Items from a data source
※ ※ ※

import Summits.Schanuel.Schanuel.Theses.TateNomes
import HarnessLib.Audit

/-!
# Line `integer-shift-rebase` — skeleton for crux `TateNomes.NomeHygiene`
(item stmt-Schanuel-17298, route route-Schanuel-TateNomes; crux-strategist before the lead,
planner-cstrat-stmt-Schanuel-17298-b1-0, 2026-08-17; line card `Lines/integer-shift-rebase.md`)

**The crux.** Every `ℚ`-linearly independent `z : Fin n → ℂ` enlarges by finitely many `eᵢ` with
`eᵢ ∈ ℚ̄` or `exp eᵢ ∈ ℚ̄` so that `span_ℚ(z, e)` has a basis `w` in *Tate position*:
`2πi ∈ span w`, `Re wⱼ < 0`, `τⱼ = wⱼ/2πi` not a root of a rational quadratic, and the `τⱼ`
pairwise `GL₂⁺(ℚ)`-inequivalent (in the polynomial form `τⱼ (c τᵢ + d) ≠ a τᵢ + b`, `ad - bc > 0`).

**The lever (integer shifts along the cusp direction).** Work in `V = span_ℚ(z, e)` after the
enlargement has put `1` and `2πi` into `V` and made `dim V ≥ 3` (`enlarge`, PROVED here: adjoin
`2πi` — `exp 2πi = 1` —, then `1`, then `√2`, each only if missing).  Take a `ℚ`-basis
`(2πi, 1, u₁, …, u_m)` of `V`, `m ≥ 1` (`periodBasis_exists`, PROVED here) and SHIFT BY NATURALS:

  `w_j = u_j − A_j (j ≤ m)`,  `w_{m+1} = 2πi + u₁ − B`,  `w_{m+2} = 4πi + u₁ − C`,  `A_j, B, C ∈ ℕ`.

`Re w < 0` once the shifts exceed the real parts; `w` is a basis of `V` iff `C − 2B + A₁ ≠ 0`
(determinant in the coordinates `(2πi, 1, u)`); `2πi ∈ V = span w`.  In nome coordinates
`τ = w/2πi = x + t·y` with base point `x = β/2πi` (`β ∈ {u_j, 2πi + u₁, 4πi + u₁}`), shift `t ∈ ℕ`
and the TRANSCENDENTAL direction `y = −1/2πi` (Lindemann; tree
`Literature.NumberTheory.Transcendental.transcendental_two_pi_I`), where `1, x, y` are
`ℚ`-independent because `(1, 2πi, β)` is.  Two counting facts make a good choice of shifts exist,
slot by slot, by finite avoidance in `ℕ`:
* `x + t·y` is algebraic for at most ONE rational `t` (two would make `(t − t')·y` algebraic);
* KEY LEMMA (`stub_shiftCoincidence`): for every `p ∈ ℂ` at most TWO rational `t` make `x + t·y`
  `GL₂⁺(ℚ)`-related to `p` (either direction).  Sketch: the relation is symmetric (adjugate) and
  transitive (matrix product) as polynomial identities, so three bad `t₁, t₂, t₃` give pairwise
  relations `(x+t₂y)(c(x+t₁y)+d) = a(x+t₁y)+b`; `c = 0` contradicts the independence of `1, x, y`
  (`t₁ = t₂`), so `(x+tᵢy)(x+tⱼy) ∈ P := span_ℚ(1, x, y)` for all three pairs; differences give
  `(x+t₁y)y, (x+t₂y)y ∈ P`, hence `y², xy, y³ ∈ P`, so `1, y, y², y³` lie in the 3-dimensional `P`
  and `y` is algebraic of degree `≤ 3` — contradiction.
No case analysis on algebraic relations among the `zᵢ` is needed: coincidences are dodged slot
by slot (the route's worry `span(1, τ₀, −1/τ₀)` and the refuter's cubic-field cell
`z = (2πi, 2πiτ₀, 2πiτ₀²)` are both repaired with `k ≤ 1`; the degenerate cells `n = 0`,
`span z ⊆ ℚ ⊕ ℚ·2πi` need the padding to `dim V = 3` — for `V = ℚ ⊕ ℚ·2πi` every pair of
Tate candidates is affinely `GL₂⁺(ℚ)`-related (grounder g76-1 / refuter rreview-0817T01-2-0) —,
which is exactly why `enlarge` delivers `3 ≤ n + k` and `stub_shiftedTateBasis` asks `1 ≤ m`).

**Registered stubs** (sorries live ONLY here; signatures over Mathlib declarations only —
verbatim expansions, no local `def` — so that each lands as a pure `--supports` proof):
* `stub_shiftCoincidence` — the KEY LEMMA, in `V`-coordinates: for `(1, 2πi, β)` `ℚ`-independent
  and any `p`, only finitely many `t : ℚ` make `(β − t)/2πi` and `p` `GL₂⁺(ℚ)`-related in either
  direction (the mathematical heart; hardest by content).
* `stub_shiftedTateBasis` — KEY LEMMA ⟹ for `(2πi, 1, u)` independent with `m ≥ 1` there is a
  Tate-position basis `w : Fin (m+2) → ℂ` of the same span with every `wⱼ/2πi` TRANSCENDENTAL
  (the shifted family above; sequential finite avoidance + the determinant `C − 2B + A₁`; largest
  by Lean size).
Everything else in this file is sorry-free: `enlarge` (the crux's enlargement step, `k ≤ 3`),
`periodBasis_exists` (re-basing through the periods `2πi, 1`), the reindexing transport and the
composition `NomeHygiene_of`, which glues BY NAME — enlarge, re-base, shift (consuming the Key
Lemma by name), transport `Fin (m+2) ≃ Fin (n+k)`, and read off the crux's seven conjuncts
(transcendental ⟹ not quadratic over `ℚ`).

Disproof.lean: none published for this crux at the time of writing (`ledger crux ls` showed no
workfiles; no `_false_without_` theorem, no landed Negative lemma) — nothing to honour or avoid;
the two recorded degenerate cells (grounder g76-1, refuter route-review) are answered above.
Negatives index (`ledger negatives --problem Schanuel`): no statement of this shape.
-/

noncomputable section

※ ※ ※

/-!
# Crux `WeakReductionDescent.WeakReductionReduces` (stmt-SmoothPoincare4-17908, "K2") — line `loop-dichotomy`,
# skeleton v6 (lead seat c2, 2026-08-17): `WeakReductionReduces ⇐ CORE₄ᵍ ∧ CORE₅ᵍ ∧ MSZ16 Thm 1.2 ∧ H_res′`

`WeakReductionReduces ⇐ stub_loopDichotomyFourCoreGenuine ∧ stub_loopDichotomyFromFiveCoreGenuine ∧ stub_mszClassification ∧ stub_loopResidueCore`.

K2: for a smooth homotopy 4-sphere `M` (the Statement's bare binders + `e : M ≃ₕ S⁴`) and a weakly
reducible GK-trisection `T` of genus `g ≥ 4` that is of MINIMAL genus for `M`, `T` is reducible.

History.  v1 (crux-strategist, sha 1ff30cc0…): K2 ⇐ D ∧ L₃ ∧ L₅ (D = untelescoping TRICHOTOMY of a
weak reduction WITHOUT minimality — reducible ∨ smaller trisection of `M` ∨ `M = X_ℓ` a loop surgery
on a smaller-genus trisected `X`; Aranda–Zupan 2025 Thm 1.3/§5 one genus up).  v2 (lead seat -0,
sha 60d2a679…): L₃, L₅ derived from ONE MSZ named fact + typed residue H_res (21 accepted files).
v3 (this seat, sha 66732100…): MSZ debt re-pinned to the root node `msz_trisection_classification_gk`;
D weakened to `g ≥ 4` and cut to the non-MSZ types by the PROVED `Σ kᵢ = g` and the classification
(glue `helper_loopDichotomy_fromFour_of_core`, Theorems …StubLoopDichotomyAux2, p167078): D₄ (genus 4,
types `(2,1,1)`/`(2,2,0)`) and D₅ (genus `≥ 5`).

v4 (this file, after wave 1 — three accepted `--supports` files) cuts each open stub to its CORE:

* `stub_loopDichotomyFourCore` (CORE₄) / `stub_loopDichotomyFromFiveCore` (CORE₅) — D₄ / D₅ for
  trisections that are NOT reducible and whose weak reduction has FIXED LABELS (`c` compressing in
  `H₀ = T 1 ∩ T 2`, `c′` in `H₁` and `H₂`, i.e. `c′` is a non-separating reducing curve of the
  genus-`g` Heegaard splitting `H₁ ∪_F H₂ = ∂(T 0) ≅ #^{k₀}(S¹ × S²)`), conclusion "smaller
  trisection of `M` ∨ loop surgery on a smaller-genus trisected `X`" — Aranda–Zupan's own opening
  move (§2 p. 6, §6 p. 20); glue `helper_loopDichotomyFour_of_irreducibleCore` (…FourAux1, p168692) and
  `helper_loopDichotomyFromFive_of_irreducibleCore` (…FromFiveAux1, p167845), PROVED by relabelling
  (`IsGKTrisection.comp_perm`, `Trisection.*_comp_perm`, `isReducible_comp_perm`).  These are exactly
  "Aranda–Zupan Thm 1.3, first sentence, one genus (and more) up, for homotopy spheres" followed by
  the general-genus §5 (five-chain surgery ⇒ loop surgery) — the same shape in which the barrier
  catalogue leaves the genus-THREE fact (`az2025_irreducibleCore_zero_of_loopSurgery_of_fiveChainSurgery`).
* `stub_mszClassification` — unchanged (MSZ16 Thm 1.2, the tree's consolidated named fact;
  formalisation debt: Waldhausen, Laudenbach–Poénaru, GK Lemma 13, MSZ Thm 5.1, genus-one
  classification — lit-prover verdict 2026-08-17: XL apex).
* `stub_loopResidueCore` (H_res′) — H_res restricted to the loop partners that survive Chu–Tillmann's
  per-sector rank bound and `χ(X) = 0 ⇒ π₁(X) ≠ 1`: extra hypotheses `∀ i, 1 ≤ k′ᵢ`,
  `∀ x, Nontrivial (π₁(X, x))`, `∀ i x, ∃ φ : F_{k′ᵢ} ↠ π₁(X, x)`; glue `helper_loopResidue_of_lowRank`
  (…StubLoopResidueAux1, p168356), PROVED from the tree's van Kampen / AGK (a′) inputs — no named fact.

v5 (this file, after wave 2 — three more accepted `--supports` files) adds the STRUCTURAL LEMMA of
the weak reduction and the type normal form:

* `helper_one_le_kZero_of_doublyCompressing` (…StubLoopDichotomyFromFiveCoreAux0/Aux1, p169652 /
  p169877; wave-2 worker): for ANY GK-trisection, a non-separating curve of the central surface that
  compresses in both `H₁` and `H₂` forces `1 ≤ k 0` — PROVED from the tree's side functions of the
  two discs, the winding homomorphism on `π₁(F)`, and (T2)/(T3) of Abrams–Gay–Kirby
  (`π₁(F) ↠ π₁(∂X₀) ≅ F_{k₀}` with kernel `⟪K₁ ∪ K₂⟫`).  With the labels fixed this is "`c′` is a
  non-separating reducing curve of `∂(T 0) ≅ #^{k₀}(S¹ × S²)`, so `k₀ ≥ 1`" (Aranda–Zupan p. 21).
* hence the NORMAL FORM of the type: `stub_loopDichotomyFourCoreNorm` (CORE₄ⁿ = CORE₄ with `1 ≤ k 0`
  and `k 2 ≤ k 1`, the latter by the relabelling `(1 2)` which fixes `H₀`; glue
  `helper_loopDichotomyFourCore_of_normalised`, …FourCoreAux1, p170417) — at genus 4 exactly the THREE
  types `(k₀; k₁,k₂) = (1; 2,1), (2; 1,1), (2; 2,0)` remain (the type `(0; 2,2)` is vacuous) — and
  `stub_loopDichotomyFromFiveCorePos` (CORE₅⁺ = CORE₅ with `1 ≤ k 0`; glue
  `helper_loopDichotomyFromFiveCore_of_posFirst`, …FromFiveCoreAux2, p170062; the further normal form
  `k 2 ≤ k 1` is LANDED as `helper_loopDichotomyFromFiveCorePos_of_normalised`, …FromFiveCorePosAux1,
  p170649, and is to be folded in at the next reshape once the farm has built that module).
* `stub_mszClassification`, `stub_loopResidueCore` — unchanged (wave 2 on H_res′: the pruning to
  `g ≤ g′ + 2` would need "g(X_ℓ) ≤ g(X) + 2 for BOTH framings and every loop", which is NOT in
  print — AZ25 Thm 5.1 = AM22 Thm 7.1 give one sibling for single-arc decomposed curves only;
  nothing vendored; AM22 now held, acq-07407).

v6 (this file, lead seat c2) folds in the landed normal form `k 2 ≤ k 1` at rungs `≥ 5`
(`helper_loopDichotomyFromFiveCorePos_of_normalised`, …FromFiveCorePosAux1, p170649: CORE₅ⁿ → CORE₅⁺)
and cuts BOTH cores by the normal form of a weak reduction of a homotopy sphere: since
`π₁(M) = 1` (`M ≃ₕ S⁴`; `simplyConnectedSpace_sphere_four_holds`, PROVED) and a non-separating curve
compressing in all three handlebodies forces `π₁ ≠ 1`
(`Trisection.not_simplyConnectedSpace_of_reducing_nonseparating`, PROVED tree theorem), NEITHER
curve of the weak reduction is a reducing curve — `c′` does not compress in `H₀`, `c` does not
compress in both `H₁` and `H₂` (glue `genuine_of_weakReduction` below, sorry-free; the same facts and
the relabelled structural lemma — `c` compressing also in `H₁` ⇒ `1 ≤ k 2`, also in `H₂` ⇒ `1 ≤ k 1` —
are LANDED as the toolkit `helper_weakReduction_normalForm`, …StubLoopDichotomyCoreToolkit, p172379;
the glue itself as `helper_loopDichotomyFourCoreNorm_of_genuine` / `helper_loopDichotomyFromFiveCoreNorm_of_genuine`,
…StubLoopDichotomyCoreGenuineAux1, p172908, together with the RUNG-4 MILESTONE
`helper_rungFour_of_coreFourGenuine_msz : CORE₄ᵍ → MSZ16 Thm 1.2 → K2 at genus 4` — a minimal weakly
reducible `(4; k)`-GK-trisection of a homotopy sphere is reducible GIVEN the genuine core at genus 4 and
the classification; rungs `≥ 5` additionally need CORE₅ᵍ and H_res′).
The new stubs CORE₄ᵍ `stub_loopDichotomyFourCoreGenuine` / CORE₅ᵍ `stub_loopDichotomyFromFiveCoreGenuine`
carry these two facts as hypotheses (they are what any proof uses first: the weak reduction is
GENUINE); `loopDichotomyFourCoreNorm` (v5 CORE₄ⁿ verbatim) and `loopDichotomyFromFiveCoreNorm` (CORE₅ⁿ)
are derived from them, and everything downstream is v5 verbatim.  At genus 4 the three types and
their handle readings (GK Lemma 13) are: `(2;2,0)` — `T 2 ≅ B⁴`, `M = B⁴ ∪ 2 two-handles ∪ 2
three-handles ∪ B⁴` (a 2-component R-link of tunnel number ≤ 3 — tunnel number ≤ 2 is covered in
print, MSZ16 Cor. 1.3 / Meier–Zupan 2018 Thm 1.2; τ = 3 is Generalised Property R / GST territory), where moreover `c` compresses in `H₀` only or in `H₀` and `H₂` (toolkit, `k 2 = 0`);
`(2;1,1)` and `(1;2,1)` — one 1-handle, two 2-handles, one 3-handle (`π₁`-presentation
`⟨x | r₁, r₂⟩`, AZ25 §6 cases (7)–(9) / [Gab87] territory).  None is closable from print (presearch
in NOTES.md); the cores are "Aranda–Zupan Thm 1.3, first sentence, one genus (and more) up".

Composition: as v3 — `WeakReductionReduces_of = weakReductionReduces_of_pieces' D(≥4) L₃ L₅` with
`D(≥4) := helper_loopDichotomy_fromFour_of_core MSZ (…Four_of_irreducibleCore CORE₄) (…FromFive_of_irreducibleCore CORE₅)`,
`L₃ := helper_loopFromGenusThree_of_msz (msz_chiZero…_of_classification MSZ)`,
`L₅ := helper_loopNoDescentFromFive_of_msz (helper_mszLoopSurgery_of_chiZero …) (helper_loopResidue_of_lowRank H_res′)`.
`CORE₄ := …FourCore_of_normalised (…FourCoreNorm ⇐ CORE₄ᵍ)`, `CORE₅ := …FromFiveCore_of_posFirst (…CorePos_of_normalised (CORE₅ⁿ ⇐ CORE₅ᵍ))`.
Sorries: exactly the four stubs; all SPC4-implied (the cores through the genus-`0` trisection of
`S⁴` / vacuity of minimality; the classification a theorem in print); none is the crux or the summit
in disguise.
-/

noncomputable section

※ ※ ※

▶ TASK DETAILS:
Your task for the entries above: copy exactly the span starting with the line with "and D₅ (genus" and going on through the line with "per-sector rank bound", both lines included, and nothing else.

▶ COMPLETED EXERCISE:
types `(2,1,1)`/`(2,2,0)`) and D₅ (genus `≥ 5`).

v4 (this file, after wave 1 — three accepted `--supports` files) cuts each open stub to its CORE:

* `stub_loopDichotomyFourCore` (CORE₄) / `stub_loopDichotomyFromFiveCore` (CORE₅) — D₄ / D₅ for
  trisections that are NOT reducible and whose weak reduction has FIXED LABELS (`c` compressing in
  `H₀ = T 1 ∩ T 2`, `c′` in `H₁` and `H₂`, i.e. `c′` is a non-separating reducing curve of the
  genus-`g` Heegaard splitting `H₁ ∪_F H₂ = ∂(T 0) ≅ #^{k₀}(S¹ × S²)`), conclusion "smaller
  trisection of `M` ∨ loop surgery on a smaller-genus trisected `X`" — Aranda–Zupan's own opening
  move (§2 p. 6, §6 p. 20); glue `helper_loopDichotomyFour_of_irreducibleCore` (…FourAux1, p168692) and
  `helper_loopDichotomyFromFive_of_irreducibleCore` (…FromFiveAux1, p167845), PROVED by relabelling
  (`IsGKTrisection.comp_perm`, `Trisection.*_comp_perm`, `isReducible_comp_perm`).  These are exactly
  "Aranda–Zupan Thm 1.3, first sentence, one genus (and more) up, for homotopy spheres" followed by
  the general-genus §5 (five-chain surgery ⇒ loop surgery) — the same shape in which the barrier
  catalogue leaves the genus-THREE fact (`az2025_irreducibleCore_zero_of_loopSurgery_of_fiveChainSurgery`).
* `stub_mszClassification` — unchanged (MSZ16 Thm 1.2, the tree's consolidated named fact;
  formalisation debt: Waldhausen, Laudenbach–Poénaru, GK Lemma 13, MSZ Thm 5.1, genus-one
  classification — lit-prover verdict 2026-08-17: XL apex).
* `stub_loopResidueCore` (H_res′) — H_res restricted to the loop partners that survive Chu–Tillmann's
  per-sector rank bound and `χ(X) = 0 ⇒ π₁(X) ≠ 1`: extra hypotheses `∀ i, 1 ≤ k′ᵢ`,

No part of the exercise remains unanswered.